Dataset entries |
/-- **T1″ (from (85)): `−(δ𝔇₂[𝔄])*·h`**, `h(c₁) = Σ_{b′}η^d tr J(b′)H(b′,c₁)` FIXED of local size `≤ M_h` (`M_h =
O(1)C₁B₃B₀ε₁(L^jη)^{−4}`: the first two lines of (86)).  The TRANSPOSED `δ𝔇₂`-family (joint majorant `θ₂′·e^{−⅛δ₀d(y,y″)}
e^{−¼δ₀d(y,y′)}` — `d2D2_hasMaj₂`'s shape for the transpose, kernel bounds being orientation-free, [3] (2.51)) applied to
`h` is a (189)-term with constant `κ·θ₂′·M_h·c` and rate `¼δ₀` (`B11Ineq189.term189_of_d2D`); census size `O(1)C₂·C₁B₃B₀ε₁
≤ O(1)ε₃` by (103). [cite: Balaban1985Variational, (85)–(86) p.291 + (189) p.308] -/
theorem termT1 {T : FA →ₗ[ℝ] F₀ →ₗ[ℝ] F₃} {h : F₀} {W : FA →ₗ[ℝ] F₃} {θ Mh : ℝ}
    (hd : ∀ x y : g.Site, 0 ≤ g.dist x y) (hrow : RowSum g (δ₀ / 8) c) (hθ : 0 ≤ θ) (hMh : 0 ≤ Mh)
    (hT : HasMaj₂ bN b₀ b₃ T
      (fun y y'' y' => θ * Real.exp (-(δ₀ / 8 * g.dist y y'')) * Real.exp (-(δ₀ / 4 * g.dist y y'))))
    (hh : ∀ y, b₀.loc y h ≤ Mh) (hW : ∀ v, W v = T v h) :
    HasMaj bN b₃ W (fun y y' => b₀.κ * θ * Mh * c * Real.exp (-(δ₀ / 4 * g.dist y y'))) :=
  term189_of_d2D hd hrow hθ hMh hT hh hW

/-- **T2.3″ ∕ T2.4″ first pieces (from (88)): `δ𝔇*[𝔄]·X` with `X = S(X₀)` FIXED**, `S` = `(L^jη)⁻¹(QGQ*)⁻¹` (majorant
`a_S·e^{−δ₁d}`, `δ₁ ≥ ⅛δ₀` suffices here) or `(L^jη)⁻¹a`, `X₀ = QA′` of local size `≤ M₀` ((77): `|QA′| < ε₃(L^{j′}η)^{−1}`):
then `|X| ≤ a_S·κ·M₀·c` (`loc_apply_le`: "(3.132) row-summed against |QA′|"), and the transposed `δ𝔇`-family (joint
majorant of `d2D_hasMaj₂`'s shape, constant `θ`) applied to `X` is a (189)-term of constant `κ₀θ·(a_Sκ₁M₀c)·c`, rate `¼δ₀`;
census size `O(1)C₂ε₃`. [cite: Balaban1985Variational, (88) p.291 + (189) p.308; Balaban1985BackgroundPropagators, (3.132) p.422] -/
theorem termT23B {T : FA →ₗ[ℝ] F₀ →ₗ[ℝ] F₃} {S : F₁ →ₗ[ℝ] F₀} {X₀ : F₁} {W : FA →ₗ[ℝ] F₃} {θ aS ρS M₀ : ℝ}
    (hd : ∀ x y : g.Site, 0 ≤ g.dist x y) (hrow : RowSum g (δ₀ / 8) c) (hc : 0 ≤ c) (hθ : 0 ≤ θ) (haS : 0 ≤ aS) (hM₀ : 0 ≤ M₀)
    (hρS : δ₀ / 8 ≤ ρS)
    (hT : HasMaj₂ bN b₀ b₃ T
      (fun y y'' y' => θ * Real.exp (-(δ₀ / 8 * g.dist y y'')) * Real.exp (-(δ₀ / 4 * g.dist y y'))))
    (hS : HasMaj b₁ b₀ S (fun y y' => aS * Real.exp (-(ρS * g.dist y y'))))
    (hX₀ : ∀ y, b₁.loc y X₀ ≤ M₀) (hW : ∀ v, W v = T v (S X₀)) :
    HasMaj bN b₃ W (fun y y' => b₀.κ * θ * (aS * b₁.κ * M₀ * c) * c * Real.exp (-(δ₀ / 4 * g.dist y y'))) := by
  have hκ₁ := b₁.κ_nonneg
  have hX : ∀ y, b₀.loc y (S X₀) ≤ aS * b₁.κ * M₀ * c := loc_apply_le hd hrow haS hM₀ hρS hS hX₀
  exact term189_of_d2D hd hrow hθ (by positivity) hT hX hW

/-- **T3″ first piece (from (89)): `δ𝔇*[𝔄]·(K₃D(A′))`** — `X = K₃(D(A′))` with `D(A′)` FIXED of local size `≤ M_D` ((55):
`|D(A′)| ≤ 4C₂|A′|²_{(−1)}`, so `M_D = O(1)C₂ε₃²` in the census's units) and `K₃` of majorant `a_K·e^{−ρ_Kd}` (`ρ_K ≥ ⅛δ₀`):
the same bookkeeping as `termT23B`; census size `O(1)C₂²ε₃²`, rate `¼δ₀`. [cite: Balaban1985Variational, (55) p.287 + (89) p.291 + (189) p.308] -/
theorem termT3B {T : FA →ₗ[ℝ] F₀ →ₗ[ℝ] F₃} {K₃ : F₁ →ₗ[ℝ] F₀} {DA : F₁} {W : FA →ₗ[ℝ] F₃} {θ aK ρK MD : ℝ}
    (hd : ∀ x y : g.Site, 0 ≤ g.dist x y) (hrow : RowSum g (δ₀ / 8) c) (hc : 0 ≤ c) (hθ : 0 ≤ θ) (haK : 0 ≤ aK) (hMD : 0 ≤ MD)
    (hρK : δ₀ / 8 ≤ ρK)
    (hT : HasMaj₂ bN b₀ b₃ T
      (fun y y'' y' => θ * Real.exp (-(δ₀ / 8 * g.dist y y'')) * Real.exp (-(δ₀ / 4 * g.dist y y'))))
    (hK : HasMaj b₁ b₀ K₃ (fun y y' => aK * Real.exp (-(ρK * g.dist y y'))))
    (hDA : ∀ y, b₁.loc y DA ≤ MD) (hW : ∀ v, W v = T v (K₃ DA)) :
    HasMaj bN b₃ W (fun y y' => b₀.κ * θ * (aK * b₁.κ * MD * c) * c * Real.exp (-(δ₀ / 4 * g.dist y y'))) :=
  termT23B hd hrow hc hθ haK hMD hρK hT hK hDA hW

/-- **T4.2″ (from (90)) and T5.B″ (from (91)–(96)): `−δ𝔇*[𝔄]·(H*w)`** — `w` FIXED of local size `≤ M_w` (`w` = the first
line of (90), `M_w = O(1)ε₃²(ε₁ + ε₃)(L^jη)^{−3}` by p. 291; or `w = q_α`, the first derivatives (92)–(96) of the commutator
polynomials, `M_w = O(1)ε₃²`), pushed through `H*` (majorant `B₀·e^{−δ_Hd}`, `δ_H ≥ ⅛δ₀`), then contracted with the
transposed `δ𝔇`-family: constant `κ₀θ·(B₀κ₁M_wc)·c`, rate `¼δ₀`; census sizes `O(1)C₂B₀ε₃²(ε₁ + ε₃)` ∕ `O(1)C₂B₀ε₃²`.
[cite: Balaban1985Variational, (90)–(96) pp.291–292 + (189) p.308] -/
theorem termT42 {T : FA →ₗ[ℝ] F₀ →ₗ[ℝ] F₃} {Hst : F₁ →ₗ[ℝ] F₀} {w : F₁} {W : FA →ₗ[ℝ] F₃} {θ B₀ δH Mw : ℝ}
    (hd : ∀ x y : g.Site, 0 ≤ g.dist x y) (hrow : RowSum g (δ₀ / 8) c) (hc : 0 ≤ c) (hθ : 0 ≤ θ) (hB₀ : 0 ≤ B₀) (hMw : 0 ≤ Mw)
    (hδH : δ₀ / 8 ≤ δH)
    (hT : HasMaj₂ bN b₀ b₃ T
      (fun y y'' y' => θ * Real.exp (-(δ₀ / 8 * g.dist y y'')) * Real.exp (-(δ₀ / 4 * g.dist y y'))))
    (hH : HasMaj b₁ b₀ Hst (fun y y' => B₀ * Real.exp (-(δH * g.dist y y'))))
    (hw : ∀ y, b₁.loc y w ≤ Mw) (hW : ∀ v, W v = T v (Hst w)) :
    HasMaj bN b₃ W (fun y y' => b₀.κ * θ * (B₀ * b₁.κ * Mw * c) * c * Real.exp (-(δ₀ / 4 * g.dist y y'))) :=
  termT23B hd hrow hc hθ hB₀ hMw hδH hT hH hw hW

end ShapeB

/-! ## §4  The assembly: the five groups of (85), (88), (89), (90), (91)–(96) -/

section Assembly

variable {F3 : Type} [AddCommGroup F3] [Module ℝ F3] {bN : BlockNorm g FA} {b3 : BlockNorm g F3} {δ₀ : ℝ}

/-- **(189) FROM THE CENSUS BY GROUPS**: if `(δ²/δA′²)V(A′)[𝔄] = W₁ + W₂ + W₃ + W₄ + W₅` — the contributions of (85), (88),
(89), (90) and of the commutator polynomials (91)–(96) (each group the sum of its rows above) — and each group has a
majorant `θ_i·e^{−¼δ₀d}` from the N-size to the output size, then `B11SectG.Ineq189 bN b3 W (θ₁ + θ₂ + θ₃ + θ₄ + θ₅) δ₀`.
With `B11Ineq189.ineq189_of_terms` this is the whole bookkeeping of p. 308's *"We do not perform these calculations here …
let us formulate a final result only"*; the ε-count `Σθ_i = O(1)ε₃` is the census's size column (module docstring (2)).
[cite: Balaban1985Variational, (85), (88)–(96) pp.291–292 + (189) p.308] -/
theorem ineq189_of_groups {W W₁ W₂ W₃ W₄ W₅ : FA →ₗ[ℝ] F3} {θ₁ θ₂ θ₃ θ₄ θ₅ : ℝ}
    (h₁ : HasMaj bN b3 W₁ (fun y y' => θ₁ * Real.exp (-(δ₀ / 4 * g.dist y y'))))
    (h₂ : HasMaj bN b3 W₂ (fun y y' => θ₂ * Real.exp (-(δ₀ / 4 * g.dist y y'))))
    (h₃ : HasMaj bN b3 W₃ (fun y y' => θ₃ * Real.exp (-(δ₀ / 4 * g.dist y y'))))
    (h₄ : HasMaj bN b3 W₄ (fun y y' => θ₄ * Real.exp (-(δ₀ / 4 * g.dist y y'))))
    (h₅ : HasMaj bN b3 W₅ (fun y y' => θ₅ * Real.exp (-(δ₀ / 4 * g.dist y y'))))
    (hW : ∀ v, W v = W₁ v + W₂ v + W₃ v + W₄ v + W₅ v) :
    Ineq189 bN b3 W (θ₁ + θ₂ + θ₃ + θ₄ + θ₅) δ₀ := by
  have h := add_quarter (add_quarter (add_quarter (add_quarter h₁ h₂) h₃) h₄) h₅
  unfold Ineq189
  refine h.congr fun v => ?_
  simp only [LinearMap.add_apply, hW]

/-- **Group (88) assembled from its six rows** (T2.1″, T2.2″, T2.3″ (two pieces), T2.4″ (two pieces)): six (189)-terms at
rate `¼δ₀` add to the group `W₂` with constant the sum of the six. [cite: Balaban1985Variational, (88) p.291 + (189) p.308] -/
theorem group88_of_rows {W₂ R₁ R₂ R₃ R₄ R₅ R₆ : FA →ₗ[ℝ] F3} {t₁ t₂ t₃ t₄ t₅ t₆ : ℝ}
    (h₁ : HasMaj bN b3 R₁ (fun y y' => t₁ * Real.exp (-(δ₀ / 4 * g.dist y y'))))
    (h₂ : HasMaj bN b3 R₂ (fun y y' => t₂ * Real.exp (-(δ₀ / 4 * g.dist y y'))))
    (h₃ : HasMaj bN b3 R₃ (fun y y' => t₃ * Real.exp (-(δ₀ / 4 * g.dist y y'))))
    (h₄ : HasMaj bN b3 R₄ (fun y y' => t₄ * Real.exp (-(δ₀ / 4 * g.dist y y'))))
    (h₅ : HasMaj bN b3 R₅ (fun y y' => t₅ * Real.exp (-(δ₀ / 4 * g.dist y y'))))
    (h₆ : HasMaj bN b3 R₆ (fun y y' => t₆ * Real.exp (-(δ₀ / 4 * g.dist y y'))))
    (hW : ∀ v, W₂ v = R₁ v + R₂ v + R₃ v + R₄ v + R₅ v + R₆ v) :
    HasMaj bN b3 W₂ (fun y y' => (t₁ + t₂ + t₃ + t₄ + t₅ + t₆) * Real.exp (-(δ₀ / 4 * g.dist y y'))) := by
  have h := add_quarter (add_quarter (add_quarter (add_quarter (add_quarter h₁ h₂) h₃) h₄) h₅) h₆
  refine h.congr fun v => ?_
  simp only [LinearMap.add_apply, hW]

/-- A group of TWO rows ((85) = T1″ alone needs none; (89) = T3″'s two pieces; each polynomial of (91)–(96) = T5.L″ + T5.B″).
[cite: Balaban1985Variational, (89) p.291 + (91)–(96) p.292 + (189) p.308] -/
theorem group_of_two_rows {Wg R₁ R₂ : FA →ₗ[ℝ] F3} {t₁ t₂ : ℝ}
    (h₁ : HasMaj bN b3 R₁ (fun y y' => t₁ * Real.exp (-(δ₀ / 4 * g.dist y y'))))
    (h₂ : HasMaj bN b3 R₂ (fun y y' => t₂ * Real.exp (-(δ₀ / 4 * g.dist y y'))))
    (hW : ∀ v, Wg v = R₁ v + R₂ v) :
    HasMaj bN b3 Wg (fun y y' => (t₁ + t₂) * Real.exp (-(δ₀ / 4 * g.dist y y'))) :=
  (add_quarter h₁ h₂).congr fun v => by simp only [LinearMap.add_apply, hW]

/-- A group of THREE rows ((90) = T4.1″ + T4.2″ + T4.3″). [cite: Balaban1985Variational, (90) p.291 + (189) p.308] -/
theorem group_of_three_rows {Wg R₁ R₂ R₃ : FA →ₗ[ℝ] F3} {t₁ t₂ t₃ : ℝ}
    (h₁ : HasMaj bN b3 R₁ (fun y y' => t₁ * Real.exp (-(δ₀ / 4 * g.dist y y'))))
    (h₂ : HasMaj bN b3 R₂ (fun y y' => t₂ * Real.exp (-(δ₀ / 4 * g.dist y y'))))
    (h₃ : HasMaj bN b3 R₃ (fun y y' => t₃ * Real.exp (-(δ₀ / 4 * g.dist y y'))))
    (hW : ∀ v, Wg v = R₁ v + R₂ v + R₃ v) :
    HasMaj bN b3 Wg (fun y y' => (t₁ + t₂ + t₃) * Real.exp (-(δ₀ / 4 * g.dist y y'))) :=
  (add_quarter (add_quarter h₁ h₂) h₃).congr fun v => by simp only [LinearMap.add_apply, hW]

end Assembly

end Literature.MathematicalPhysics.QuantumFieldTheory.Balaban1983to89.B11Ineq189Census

--

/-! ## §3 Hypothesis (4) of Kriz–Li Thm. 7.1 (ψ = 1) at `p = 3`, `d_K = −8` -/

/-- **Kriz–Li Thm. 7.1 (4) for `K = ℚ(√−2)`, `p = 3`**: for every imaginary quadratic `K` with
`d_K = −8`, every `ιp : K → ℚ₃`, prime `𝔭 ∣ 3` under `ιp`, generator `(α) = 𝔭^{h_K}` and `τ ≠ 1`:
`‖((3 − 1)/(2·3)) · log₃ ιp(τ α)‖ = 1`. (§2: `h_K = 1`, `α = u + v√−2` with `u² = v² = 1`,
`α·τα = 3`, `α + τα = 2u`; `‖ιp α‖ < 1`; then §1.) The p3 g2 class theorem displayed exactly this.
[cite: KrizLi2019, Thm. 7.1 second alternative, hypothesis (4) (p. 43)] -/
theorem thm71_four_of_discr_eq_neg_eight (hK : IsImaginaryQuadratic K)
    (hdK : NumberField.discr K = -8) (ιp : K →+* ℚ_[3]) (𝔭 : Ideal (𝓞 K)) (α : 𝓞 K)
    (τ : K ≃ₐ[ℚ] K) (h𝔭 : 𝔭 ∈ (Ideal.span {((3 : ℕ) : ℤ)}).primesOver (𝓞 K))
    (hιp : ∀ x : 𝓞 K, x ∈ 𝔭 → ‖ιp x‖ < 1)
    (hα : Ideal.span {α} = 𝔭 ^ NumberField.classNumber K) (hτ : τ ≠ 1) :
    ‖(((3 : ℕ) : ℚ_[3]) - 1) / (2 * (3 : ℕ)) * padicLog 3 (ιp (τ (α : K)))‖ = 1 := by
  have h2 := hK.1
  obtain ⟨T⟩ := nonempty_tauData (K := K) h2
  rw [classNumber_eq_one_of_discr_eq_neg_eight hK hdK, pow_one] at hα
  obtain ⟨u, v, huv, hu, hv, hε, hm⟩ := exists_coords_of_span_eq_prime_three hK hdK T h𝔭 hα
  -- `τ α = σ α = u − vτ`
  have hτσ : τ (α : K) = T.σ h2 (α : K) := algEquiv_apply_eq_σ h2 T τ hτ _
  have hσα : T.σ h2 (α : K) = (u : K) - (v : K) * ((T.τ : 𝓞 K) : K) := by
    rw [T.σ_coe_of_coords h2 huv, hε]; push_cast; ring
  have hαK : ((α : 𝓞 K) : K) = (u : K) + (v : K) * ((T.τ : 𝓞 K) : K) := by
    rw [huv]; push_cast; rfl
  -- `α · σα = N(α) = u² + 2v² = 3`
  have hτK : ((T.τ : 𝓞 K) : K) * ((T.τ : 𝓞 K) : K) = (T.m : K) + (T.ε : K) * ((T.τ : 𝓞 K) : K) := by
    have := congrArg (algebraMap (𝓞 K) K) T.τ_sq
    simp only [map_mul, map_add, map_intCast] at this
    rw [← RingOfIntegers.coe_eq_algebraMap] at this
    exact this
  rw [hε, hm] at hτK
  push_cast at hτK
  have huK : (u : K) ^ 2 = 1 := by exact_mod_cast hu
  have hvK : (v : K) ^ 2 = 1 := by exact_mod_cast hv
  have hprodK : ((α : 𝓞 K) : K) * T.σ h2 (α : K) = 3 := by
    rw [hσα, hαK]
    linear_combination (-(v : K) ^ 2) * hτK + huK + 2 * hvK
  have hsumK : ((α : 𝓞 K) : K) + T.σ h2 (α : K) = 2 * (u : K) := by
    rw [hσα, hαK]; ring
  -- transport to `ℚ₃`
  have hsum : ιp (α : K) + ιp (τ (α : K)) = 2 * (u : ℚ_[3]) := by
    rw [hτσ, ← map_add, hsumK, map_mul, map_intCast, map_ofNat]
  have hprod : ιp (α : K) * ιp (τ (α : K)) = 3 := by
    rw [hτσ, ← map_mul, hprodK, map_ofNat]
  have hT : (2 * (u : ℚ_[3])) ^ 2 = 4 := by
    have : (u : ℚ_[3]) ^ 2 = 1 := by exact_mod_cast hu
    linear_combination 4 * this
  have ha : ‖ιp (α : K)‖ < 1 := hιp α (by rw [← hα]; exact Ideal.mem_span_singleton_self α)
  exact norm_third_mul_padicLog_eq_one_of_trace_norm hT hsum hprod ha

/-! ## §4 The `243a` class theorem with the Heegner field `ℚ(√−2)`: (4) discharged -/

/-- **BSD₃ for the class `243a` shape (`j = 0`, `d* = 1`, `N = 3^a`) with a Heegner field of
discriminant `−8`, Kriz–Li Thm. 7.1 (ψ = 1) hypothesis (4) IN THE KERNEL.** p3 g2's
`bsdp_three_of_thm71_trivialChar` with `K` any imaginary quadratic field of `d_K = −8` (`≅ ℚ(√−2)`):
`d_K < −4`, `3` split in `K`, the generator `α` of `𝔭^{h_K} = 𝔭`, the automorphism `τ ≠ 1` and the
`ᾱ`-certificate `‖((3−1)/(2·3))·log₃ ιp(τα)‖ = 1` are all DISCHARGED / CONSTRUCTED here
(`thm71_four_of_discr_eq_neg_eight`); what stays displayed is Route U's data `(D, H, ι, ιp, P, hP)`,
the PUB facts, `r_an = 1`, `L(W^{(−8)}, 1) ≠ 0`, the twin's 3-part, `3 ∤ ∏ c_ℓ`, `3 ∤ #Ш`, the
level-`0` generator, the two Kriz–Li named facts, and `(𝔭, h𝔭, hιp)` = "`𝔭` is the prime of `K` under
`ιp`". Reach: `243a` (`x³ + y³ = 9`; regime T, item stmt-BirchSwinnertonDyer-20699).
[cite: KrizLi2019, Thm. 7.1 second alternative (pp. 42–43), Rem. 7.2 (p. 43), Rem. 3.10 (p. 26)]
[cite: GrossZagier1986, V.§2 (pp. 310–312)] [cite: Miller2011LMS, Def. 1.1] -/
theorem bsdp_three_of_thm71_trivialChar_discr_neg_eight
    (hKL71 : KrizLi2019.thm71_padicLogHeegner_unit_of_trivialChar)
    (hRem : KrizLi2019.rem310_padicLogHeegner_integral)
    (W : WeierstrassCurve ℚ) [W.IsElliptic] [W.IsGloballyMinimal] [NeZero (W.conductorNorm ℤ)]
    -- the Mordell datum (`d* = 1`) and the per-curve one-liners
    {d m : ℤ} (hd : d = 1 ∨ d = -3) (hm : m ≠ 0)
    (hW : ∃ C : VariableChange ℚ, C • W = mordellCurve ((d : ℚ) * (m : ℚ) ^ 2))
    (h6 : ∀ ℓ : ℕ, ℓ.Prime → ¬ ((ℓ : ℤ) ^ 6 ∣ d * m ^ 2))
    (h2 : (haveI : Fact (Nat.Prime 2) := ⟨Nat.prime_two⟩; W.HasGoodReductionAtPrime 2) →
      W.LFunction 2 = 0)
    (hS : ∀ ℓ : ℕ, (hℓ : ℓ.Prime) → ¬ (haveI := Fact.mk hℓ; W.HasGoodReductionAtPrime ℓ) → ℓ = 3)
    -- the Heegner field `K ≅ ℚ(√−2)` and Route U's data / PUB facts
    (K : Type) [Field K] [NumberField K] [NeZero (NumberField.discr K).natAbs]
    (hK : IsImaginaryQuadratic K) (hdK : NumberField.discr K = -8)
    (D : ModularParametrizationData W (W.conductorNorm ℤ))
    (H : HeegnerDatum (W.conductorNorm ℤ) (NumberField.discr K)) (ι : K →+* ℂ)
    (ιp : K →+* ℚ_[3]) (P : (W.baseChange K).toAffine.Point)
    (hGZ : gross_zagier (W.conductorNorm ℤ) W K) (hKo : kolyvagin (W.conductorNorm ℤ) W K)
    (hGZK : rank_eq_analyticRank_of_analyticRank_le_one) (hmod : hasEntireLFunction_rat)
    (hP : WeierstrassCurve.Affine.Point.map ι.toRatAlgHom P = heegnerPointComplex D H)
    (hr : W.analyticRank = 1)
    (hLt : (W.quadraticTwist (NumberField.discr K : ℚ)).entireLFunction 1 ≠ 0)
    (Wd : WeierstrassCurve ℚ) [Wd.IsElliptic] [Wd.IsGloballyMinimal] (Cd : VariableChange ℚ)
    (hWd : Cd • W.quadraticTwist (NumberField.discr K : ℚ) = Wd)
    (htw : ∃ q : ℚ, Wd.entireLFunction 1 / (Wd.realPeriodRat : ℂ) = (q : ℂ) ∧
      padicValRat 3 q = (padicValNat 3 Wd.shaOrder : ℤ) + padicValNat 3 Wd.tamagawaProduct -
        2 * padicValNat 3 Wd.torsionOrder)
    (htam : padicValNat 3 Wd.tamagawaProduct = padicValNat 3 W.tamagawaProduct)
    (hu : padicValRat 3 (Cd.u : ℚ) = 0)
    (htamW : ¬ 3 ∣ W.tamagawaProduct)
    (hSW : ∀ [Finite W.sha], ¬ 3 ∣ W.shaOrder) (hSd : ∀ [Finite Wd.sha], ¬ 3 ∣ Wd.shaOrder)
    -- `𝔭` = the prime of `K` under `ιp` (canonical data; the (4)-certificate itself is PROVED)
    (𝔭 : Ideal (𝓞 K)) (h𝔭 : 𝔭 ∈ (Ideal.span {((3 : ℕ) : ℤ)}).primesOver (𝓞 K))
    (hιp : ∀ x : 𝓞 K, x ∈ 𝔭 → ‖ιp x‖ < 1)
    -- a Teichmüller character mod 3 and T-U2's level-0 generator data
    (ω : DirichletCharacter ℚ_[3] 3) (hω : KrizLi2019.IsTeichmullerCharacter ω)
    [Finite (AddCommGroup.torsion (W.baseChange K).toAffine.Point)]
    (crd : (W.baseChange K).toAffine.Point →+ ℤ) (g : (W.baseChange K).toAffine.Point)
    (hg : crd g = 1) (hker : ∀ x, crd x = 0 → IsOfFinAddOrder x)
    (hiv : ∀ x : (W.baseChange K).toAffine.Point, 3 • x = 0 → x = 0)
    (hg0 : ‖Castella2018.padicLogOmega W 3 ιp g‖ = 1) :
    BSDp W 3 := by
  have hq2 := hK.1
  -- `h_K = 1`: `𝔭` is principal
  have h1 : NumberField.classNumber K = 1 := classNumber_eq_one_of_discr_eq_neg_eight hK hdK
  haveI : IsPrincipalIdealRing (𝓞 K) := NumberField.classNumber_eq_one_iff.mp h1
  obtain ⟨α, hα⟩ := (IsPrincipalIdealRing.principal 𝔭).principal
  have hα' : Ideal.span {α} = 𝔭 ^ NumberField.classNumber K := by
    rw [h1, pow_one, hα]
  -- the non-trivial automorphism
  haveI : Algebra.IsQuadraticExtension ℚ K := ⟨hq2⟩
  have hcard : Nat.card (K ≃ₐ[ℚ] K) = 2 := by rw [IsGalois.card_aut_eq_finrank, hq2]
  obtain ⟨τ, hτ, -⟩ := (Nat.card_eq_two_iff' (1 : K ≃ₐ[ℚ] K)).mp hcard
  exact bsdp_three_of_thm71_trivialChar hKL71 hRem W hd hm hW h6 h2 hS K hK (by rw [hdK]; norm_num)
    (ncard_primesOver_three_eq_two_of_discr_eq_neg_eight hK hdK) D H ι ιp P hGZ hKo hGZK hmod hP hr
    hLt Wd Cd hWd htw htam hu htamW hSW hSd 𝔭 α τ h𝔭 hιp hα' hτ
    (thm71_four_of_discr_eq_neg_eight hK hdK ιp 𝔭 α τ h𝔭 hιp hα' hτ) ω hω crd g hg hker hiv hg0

WHAT TO DO | Which lines above contain "certificate"? Show each of them.

PROBLEM SOLUTION |
`ᾱ`-certificate `‖((3−1)/(2·3))·log₃ ιp(τα)‖ = 1` are all DISCHARGED / CONSTRUCTED here
    -- `𝔭` = the prime of `K` under `ιp` (canonical data; the (4)-certificate itself is PROVED)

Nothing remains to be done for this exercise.